▶ Material shown

import Summits.HodgeConjecture.HodgeConjecture.Theorems.VHCAbelianSchemesRoadRegimeDefs
import HarnessLib

/-!
# Road b02 (`VHCAbelianSchemesRoad`, D-0059) — THE SERVED-FIBRE PARTITION of a cell `(n, p)` of K-SR♭∃, ANCHOR-GENERIC (definitions only)

research route conditional on HC_CM; not a corollary; Q11.4-sentence-2 already refuted in dim ≥ 3.

DEFINITIONS ONLY (nothing asserted, nothing proved, `HC_CM` absent). A cell `LefAtExceptionalRegimeAt 𝒪 n p` of the road's crux
(`VHCAbelianSchemesRoadRegimeDefs` §2; the crux `SemiregularSheafRepresentativesTwAtDiag`, item stmt-HodgeConjecture-19787, is the conjunction
of the diagonal cells `(2m, m)`, `m ≥ 2`, for the twisted door) asks for a datum at SOME fibre of EVERY one-parameter abelian scheme carrying a
somewhere-exceptional class `W`. The only carriers in print (Markman's secant sheaves, arXiv:2502.03415 Thm. 1.4.1, PREPRINT) live on SPECIAL
varieties — ANCHORS — and serve SPECIAL classes there. This file types, once and for all anchors, the three constants by which a cell is
PARTITIONED along «does the pencil pass through a served anchor fibre?»:

* `LefAtExceptionalRegimeAtUnder 𝒪 n p P` — the cell `(n, p)` UNDER an extra pencil-level hypothesis `P f W`: the body of
  `LefAtExceptionalRegimeAt 𝒪 n p` VERBATIM with `P f W →` inserted before the conclusion. By excluded middle on `P f W`,
  `…Under 𝒪 n p P ∧ …Under 𝒪 n p ¬P ↔ LefAtExceptionalRegimeAt 𝒪 n p` is pure logic (companion file), so a partition of a cell into a
  «through-anchor» piece and a «residual» piece can hide no narrowing of the cell.
* `HasServedFibre n p 𝔄 𝔖 f W` — the ONE pencil-level predicate of the partition, for an ANCHOR PREDICATE
  `𝔄 : Π X, H²(X(ℂ); ℂ) → Prop` (a variety `X` with a distinguished degree-2 class `θ` — a polarisation class in every intended instance —
  IS an anchor) and a SERVED-CLASS MAP `𝔖 : Π X θ, Set H^{2p}(X(ℂ); ℂ)` (the classes the anchor's carriers serve): SOME fibre `𝒳_{sₐ}` of
  `f`, polarised by the restriction of a GLOBAL class `Θ ∈ H²(𝒳(ℂ); ℂ)` with rational `(1,1)` restrictions on EVERY fibre, is an anchor, and
  `W|_{sₐ}` is served there. The global `Θ` is not decoration: a carrier's side components ride on the `θ`-ray and must extend to fibrewise
  `(q,q)` global classes `c_q·Θ^q` (PART Z-b §5 `exists_lefAtDatum_of_pinnedDatum_at`).
* `AnchoredCarrierAt 𝒪 n p 𝔄 𝔖` — the PER-VARIETY CARRIER STATEMENT at the anchors: at every anchor `(X, θ)` and every served RATIONAL class
  `w`, an `𝒪`-admissible datum `(I ∋ p, κ)` ON `X` with `κ_p = a·w + c_p·θᵖ`, `a ≠ 0`, `κ_q = c_q·θ^q` (`q ∈ I`, `q ≠ p`) — PART Z's pinned
  design `PinnedDesignAt 𝒪 n p` LOCALISED to the anchor locus (Bloch's form `a·z₀ + b·l₀ᵖ`).

The companion proof file `VHCAbelianSchemesRoadServedFibre` proves, door-, degree- and anchor-generically and fact-free: the partition and
its converse; `AnchoredCarrierAt 𝒪 n p 𝔄 𝔖 → LefAtExceptionalRegimeAtUnder 𝒪 n p (HasServedFibre n p 𝔄 𝔖)` (transport along pencils
through an anchor, PART Z-b §5); hence «anchored carrier ∧ residual ⟹ cell»; monotonicity in `(𝔄, 𝔖)` (enlarging the served set strengthens
the carrier statement and weakens the residual); the necessity of a carrier modulo Lefschetz classes at every anchor (constant pencil); and the
two extremes (no anchors: residual = cell; every polarised abelian `n`-fold an anchor serving its algebraic classes: residual vacuous, PART Z-b
§2). The intended first instance (ring2 LEAD gen 151 nod N1–N8 for the `(6, 3)` rung of crux 19787): `𝔄 :=` Markman's secant anchors
`Pic²(C) × Pic²(C)^` with their product polarisation, `𝔖 :=` the honestly served `(3,3)`-classes there — typed by the road's seat, NOT here.

All three constants are predicates with parameters; `LefAtExceptionalRegimeAtUnder` and `AnchoredCarrierAt` are OPEN statements in every
intended instance, HYPOTHESES wherever used, tagged `@[conjecture]` like the cells; nothing here says any of them, any cell, K-SR♭∃, VHC,
`HC_AV` or HC holds. References: [cite: Bloch1972Semiregularity, Remark (7.5)] [cite: BuchweitzFlenner2003, §5 Thm. 5.1]
[cite: vanGeemen1994HodgeAV, §2.4 and Thm. 4.11] [cite: Markman2025SecantWeil, Thm. 1.4.1 and Thm. 1.5.1] [cite: Andre1996Motifs, §1.1 (p. 10)].
-/

noncomputable section

open CategoryTheory CategoryTheory.Limits AlgebraicGeometry Topology

namespace Summit.HodgeConjecture.HodgeConjecture.Ring2.SemiregularRepresentatives

-- the cell's namespace repeats the summit name (`Summit.HodgeConjecture.HodgeConjecture…`), as in every `Ring2*` file
set_option linter.dupNamespace false

open Literature.AlgebraicGeometry Literature.AlgebraicGeometry.Motives
open Literature.AlgebraicGeometry.HodgeTheory
open Literature.AlgebraicTopology.SingularHomology
open Literature.Barriers.HodgeConjecture (divisorClassesSpan)
open Summit.Ventures.HSemireg (ObjClass)

/-- **Regime 2 of K-SR♭∃ for the door `𝒪` at `(n, p)` UNDER the pencil-level hypothesis `P` (`LefAtExceptionalRegimeAtUnder 𝒪 n p P`)**:
the body of `LefAtExceptionalRegimeAt 𝒪 n p` VERBATIM (one-parameter abelian scheme `f : 𝒳 ⟶ S` of relative dimension `n` over a smooth
irreducible affine curve with a section; a fibrewise rational `(p,p)` global class `W`, algebraic at `s₀`, NOT algebraic-Lefschetz on every
fibre) with the extra hypothesis `P f W` inserted before the conclusion (an `𝒪`-admissible datum at SOME fibre with `κ_p = a·W| + Z|`, `a ≠ 0`,
`Z` fibrewise algebraic-Lefschetz). `…Under 𝒪 n p P ∧ …Under 𝒪 n p (¬P) ↔ LefAtExceptionalRegimeAt 𝒪 n p` by excluded middle (companion
file). OPEN for the road's doors in the middle range whenever `P` is satisfiable there; a HYPOTHESIS wherever used.
[cite: vanGeemen1994HodgeAV, §2.4 and Thm. 4.11] [cite: Bloch1972Semiregularity, Remark (7.5)] [cite: BuchweitzFlenner2003, §5 Thm. 5.1] -/
@[conjecture] def LefAtExceptionalRegimeAtUnder (𝒪 : ObjClass) (n p : ℕ)
    (P : ∀ ⦃𝒳 S : SchemeOver ℂ⦄, (𝒳 ⟶ S) → complexBetti 𝒳 (2 * p) → Prop) : Prop :=
  ∀ ⦃𝒳 S : SchemeOver ℂ⦄ (f : 𝒳 ⟶ S), IsSmoothProjectiveFamily f n → IsQuasiProjectiveOver 𝒳 →
    IrreducibleSpace S.left → IsAffine S.left → AlgebraicGeometry.Smooth S.hom → topologicalKrullDim S.left = 1 →
    (∀ s : ComplexPoints S, ∃ A' : AbelianVariety ℂ, A'.dim = n ∧ Nonempty (A'.X ≅ fiberOver f s)) →
    (∃ e : S ⟶ 𝒳, e ≫ f = 𝟙 S) →
    ∀ (W : complexBetti 𝒳 (2 * p)),
      (∀ s : ComplexPoints S, IsRationalClass (complexBetti.map (fiberι f s) (2 * p) W) ∧
        IsOfHodgeType n (fiberOver f s) (2 * p) p p (complexBetti.map (fiberι f s) (2 * p) W)) →
      ∀ s₀ : ComplexPoints S,
        complexBetti.map (fiberι f s₀) (2 * p) W ∈ algebraicClasses (fiberOver f s₀) p →
        (¬ ∀ s : ComplexPoints S,
          complexBetti.map (fiberι f s) (2 * p) W ∈ algebraicClasses (fiberOver f s) p ∧
          complexBetti.map (fiberι f s) (2 * p) W ∈ divisorClassesSpan (fiberOver f s) n p) →
        P f W →
        ∃ (s₁ : ComplexPoints S) (I : Finset ℕ) (κ : (q : ℕ) → complexBetti (fiberOver f s₁) (2 * q))
          (V : (q : ℕ) → complexBetti 𝒳 (2 * q)) (a : ℂ) (Z : complexBetti 𝒳 (2 * p)),
          p ∈ I ∧ 𝒪 n (fiberOver f s₁) I κ ∧ a ≠ 0 ∧
          (∀ s : ComplexPoints S,
            complexBetti.map (fiberι f s) (2 * p) Z ∈ algebraicClasses (fiberOver f s) p ∧
            complexBetti.map (fiberι f s) (2 * p) Z ∈ divisorClassesSpan (fiberOver f s) n p) ∧
          V p = a • W + Z ∧
          (∀ q ∈ I, κ q = complexBetti.map (fiberι f s₁) (2 * q) (V q)) ∧
          (∀ q ∈ I, ∀ s : ComplexPoints S,
            IsOfHodgeType n (fiberOver f s) (2 * q) q q (complexBetti.map (fiberι f s) (2 * q) (V q)))

/-- **The pencil `f` has a SERVED FIBRE for the class `W` w.r.t. the anchor predicate `𝔄` and the served-class map `𝔖`
(`HasServedFibre n p 𝔄 𝔖 f W`)**: there are a point `sₐ` of the base and a GLOBAL class `Θ ∈ H²(𝒳(ℂ); ℂ)` whose restriction to EVERY
fibre is rational of type `(1,1)`, such that the fibre `𝒳_{sₐ}` with the class `Θ|_{sₐ}` is an anchor (`𝔄`) and the restriction `W|_{sₐ}`
is a served class there (`𝔖`). A plain predicate on `(f, W)` — the partition variable of the companion file; no statement by itself. The
global `Θ` carries the side components `c_q·Θ^q` of the transported datum (PART Z-b §5). [cite: Bloch1972Semiregularity, Remark (7.5)]
[cite: Markman2025SecantWeil, Thm. 1.4.1] [cite: VoisinHodgeI2002, §7.1.2] -/
def HasServedFibre (n p : ℕ) (𝔄 : ∀ X : SchemeOver ℂ, complexBetti X 2 → Prop)
    (𝔖 : ∀ (X : SchemeOver ℂ), complexBetti X 2 → Set (complexBetti X (2 * p)))
    ⦃𝒳 S : SchemeOver ℂ⦄ (f : 𝒳 ⟶ S) (W : complexBetti 𝒳 (2 * p)) : Prop :=
  ∃ (sₐ : ComplexPoints S) (Θ : complexBetti 𝒳 2),
    (∀ s : ComplexPoints S, IsRationalClass (complexBetti.map (fiberι f s) 2 Θ)) ∧
    (∀ s : ComplexPoints S, IsOfHodgeType n (fiberOver f s) 2 1 1 (complexBetti.map (fiberι f s) 2 Θ)) ∧
    𝔄 (fiberOver f sₐ) (complexBetti.map (fiberι f sₐ) 2 Θ) ∧
    complexBetti.map (fiberι f sₐ) (2 * p) W ∈ 𝔖 (fiberOver f sₐ) (complexBetti.map (fiberι f sₐ) 2 Θ)

/-- **The ANCHORED CARRIER STATEMENT of the cell `(n, p)` for the door `𝒪`, the anchor predicate `𝔄` and the served-class map `𝔖`
(`AnchoredCarrierAt 𝒪 n p 𝔄 𝔖`)**: at every anchor `(X, θ)` (`𝔄 X θ`) and every served class `w ∈ 𝔖 X θ` that is RATIONAL, there are
degrees `I ∋ p`, classes `κ` admissible for `𝒪` ON `X`, `a ≠ 0` and scalars `c_q` with `κ_p = a·w + c_p·θᵖ` and `κ_q = c_q·θ^q` for
`q ∈ I`, `q ≠ p` — PART Z's pinned design problem `PinnedDesignAt 𝒪 n p` LOCALISED to the anchor locus (Bloch's `a·z₀ + b·l₀ᵖ`, every side
component on the `θ`-ray). SUFFICIENT for the cell on every pencil with a served fibre (companion file); in the intended first instance
(Markman's secant anchors at `(6, 3)`, twisted door) citation-expected from a PREPRINT; OPEN; a HYPOTHESIS wherever used.
[cite: Bloch1972Semiregularity, Remark (7.5)] [cite: Markman2025SecantWeil, Thm. 1.4.1] [cite: Andre1996Motifs, §1.1 (p. 10)] -/
@[conjecture] def AnchoredCarrierAt (𝒪 : ObjClass) (n p : ℕ) (𝔄 : ∀ X : SchemeOver ℂ, complexBetti X 2 → Prop)
    (𝔖 : ∀ (X : SchemeOver ℂ), complexBetti X 2 → Set (complexBetti X (2 * p))) : Prop :=
  ∀ (X : SchemeOver ℂ) (θ : complexBetti X 2), 𝔄 X θ →
    ∀ w ∈ 𝔖 X θ, IsRationalClass w →
      ∃ (I : Finset ℕ) (κ : (q : ℕ) → complexBetti X (2 * q)) (a : ℂ) (c : ℕ → ℂ),
        p ∈ I ∧ 𝒪 n X I κ ∧ a ≠ 0 ∧ κ p = a • w + c p • cupPowTwo θ p ∧
        ∀ q ∈ I, q ≠ p → κ q = c q • cupPowTwo θ q

end Summit.HodgeConjecture.HodgeConjecture.Ring2.SemiregularRepresentatives

end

▶ What to produce
Please transcribe only the lines in the records above running from the line that has "(∀ q ∈ I, κ q = complexBetti.map" through the line that has "IsOfHodgeType n (fiberOver f s) (2 * q)", both included, exactly as they appear.

▶ Output of the task
          (∀ q ∈ I, κ q = complexBetti.map (fiberι f s₁) (2 * q) (V q)) ∧
          (∀ q ∈ I, ∀ s : ComplexPoints S,
            IsOfHodgeType n (fiberOver f s) (2 * q) q q (complexBetti.map (fiberι f s) (2 * q) (V q)))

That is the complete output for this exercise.